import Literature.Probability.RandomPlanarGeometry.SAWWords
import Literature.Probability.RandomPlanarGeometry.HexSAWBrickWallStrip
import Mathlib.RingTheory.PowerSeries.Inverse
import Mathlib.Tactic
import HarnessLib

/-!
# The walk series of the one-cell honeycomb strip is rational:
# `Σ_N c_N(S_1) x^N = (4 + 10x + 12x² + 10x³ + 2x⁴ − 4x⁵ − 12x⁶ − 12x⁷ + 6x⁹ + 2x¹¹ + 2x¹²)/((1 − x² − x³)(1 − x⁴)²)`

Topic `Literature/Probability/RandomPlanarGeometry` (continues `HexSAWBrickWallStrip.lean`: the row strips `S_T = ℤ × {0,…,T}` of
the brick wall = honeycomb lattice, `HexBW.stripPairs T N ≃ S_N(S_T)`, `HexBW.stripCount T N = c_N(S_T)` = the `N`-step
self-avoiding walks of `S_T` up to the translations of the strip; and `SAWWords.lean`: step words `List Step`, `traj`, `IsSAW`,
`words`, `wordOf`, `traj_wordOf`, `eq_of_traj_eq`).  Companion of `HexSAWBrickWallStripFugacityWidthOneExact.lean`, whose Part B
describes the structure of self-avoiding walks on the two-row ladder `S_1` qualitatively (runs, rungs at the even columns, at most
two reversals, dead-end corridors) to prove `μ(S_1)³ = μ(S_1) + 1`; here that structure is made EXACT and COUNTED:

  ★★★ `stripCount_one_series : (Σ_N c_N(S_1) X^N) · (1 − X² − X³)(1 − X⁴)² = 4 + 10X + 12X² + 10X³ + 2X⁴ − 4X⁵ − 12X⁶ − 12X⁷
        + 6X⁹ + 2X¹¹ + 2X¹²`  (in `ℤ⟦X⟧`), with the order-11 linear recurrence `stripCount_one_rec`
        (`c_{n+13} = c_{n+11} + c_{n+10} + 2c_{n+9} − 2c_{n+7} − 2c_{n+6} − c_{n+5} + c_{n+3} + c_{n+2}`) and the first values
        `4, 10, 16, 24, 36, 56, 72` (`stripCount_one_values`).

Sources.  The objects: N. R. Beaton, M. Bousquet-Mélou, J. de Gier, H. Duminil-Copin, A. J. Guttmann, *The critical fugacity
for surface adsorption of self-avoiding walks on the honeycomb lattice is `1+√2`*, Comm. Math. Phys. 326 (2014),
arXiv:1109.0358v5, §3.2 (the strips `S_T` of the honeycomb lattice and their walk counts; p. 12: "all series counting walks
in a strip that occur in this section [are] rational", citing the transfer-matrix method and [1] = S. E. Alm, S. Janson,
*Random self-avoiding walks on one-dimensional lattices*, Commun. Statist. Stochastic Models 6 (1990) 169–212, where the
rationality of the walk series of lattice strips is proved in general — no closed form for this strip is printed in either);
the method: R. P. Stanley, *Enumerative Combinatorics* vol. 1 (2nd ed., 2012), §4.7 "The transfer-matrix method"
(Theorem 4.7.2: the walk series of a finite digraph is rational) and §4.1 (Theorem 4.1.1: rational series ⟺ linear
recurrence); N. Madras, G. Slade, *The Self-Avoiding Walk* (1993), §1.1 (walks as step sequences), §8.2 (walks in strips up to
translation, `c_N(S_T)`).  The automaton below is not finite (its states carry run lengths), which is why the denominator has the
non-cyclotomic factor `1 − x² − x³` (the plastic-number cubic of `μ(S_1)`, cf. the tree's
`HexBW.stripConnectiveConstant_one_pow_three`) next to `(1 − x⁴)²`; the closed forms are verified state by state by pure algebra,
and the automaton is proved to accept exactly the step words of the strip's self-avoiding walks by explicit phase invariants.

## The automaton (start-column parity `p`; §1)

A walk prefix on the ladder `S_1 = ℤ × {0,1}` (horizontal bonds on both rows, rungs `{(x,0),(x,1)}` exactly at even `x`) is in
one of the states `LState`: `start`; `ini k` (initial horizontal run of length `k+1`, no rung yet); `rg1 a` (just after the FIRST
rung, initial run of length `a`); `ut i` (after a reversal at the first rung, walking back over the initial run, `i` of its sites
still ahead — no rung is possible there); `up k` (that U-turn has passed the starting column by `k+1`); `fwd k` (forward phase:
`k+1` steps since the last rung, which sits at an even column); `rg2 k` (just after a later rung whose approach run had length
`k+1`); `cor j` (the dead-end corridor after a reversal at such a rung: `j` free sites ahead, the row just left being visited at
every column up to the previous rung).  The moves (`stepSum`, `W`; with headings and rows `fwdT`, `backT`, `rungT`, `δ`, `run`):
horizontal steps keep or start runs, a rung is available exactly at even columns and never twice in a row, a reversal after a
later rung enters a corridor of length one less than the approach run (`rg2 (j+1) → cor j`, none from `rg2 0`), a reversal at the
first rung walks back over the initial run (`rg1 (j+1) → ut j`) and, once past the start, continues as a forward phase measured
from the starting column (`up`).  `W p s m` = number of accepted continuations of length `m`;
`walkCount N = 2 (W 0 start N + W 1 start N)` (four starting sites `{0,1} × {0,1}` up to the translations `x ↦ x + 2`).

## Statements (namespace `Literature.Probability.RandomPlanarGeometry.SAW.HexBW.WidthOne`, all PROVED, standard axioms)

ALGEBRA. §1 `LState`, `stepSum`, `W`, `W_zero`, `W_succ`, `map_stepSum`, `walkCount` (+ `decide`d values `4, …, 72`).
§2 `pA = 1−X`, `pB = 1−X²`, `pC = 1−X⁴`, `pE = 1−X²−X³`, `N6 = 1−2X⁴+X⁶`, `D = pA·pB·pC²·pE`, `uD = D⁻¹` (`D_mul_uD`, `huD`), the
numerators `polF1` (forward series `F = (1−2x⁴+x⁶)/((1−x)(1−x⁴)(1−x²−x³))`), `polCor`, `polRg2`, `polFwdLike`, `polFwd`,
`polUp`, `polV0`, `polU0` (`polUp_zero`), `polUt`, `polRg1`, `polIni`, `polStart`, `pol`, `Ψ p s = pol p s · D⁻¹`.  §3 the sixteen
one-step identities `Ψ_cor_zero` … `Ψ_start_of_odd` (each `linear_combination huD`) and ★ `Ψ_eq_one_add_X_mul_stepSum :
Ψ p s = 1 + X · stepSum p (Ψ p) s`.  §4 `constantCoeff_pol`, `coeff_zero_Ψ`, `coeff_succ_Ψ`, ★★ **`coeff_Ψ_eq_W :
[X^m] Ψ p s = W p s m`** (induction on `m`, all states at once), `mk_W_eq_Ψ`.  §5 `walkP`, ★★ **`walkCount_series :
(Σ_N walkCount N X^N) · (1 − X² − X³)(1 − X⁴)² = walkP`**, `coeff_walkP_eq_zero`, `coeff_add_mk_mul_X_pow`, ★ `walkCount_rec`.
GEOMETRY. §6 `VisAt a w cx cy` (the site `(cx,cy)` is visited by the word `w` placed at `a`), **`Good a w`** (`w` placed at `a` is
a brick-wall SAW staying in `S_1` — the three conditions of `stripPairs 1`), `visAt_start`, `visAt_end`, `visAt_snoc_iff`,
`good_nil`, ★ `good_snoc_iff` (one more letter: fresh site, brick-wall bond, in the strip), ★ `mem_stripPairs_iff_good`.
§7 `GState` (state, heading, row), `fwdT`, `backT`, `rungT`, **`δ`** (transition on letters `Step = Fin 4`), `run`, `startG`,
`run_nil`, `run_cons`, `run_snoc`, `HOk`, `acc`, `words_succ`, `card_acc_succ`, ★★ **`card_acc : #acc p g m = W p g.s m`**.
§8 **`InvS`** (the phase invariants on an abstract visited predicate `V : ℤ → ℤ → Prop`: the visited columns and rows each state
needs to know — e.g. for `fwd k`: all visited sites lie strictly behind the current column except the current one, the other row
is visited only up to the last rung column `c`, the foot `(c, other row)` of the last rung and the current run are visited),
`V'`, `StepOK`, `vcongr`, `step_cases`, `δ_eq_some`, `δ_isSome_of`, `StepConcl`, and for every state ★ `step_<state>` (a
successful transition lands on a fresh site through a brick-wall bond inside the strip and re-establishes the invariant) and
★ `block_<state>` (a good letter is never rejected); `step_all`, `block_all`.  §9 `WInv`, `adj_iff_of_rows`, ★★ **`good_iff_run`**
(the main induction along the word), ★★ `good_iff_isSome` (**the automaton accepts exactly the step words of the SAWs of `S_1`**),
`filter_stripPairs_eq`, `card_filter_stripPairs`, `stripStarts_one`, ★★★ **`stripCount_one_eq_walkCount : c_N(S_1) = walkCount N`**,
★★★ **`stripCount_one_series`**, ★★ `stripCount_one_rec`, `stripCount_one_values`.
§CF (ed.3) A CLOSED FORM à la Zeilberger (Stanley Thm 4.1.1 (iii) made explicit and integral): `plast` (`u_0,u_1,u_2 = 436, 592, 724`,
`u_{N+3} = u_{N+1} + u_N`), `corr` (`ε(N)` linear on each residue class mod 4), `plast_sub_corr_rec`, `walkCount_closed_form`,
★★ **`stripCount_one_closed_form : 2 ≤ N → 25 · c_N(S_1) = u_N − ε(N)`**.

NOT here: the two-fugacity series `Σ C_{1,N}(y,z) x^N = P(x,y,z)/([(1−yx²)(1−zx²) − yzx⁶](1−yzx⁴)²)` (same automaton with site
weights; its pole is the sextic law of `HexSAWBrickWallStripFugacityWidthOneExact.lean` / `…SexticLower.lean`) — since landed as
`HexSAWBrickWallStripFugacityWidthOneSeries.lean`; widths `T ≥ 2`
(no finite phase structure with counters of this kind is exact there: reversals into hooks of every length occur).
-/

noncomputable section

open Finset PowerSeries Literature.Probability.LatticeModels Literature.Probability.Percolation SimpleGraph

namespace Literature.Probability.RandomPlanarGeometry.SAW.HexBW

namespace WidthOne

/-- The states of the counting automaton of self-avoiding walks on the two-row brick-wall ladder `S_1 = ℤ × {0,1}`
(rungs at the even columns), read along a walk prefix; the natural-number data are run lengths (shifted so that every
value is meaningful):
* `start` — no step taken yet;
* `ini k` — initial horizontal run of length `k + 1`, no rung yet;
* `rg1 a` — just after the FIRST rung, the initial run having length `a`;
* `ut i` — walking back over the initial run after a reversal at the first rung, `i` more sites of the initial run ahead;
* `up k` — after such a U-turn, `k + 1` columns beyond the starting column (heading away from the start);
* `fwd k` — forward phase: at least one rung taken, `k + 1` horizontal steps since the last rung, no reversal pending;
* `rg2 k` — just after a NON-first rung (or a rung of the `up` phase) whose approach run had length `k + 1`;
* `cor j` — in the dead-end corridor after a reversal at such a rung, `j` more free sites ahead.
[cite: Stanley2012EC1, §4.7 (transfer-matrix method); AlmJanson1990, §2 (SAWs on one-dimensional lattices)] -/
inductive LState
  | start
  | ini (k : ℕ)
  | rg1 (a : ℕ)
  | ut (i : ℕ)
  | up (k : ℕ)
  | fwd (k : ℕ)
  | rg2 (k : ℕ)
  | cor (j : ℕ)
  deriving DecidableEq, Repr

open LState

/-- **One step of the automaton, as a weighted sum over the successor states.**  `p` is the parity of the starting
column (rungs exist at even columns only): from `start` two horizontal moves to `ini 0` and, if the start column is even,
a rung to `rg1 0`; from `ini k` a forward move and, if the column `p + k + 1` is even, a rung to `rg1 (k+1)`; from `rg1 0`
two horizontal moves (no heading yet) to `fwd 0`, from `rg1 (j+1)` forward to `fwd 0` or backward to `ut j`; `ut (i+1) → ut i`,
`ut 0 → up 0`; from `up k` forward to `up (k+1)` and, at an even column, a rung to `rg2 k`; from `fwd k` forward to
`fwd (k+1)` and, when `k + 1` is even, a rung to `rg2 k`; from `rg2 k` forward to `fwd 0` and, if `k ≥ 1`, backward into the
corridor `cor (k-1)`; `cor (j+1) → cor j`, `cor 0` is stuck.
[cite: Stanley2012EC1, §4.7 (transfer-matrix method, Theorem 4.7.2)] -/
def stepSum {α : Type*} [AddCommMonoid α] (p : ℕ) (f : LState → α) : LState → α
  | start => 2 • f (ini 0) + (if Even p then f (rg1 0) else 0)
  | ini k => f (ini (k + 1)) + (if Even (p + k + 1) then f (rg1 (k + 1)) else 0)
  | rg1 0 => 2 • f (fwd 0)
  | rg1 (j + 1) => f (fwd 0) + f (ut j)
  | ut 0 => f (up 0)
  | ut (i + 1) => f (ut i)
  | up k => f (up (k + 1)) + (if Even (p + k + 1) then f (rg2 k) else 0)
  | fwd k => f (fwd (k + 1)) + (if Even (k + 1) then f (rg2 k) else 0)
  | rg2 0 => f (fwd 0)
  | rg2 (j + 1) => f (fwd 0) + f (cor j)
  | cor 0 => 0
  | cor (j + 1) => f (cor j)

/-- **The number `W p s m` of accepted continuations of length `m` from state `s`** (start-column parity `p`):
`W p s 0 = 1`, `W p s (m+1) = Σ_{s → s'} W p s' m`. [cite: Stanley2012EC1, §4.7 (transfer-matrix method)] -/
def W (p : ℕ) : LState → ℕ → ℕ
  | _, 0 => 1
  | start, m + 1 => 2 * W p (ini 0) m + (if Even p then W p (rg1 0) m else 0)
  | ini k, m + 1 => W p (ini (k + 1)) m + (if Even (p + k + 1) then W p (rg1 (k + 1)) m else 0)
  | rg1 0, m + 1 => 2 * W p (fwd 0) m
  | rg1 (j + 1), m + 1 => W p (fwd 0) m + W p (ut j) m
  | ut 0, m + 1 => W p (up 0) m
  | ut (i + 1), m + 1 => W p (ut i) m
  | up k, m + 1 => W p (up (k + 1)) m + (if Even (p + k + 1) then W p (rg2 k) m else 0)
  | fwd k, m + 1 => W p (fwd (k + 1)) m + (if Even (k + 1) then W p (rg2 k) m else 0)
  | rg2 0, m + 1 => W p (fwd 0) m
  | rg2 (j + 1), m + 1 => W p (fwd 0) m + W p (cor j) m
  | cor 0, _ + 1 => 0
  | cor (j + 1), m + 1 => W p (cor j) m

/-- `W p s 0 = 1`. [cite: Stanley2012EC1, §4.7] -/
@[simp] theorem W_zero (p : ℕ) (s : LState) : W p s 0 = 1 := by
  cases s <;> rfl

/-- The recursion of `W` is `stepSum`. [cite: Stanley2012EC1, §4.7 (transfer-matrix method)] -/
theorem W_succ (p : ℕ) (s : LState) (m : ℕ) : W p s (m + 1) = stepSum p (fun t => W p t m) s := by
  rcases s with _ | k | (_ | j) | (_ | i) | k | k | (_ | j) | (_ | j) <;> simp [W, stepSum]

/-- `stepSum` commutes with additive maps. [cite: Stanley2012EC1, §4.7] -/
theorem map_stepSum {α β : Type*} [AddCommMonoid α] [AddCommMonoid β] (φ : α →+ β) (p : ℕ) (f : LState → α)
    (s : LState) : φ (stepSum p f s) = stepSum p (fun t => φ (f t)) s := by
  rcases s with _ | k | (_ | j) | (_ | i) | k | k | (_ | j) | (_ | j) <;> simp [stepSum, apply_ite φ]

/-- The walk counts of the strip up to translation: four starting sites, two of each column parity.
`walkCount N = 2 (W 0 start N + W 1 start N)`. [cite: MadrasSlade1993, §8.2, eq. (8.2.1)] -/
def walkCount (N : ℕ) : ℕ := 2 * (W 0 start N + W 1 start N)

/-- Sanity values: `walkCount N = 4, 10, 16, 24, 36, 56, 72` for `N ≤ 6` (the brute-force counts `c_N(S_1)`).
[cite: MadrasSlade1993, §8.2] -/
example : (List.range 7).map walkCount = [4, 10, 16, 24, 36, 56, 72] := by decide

---

Write out exactly the lines that fall from the line with "for surface adsorption" to the line with "one of the states" in the records above, keeping both ends.

for surface adsorption of self-avoiding walks on the honeycomb lattice is `1+√2`*, Comm. Math. Phys. 326 (2014),
arXiv:1109.0358v5, §3.2 (the strips `S_T` of the honeycomb lattice and their walk counts; p. 12: "all series counting walks
in a strip that occur in this section [are] rational", citing the transfer-matrix method and [1] = S. E. Alm, S. Janson,
*Random self-avoiding walks on one-dimensional lattices*, Commun. Statist. Stochastic Models 6 (1990) 169–212, where the
rationality of the walk series of lattice strips is proved in general — no closed form for this strip is printed in either);
the method: R. P. Stanley, *Enumerative Combinatorics* vol. 1 (2nd ed., 2012), §4.7 "The transfer-matrix method"
(Theorem 4.7.2: the walk series of a finite digraph is rational) and §4.1 (Theorem 4.1.1: rational series ⟺ linear
recurrence); N. Madras, G. Slade, *The Self-Avoiding Walk* (1993), §1.1 (walks as step sequences), §8.2 (walks in strips up to
translation, `c_N(S_T)`).  The automaton below is not finite (its states carry run lengths), which is why the denominator has the
non-cyclotomic factor `1 − x² − x³` (the plastic-number cubic of `μ(S_1)`, cf. the tree's
`HexBW.stripConnectiveConstant_one_pow_three`) next to `(1 − x⁴)²`; the closed forms are verified state by state by pure algebra,
and the automaton is proved to accept exactly the step words of the strip's self-avoiding walks by explicit phase invariants.

## The automaton (start-column parity `p`; §1)

A walk prefix on the ladder `S_1 = ℤ × {0,1}` (horizontal bonds on both rows, rungs `{(x,0),(x,1)}` exactly at even `x`) is in
one of the states `LState`: `start`; `ini k` (initial horizontal run of length `k+1`, no rung yet); `rg1 a` (just after the FIRST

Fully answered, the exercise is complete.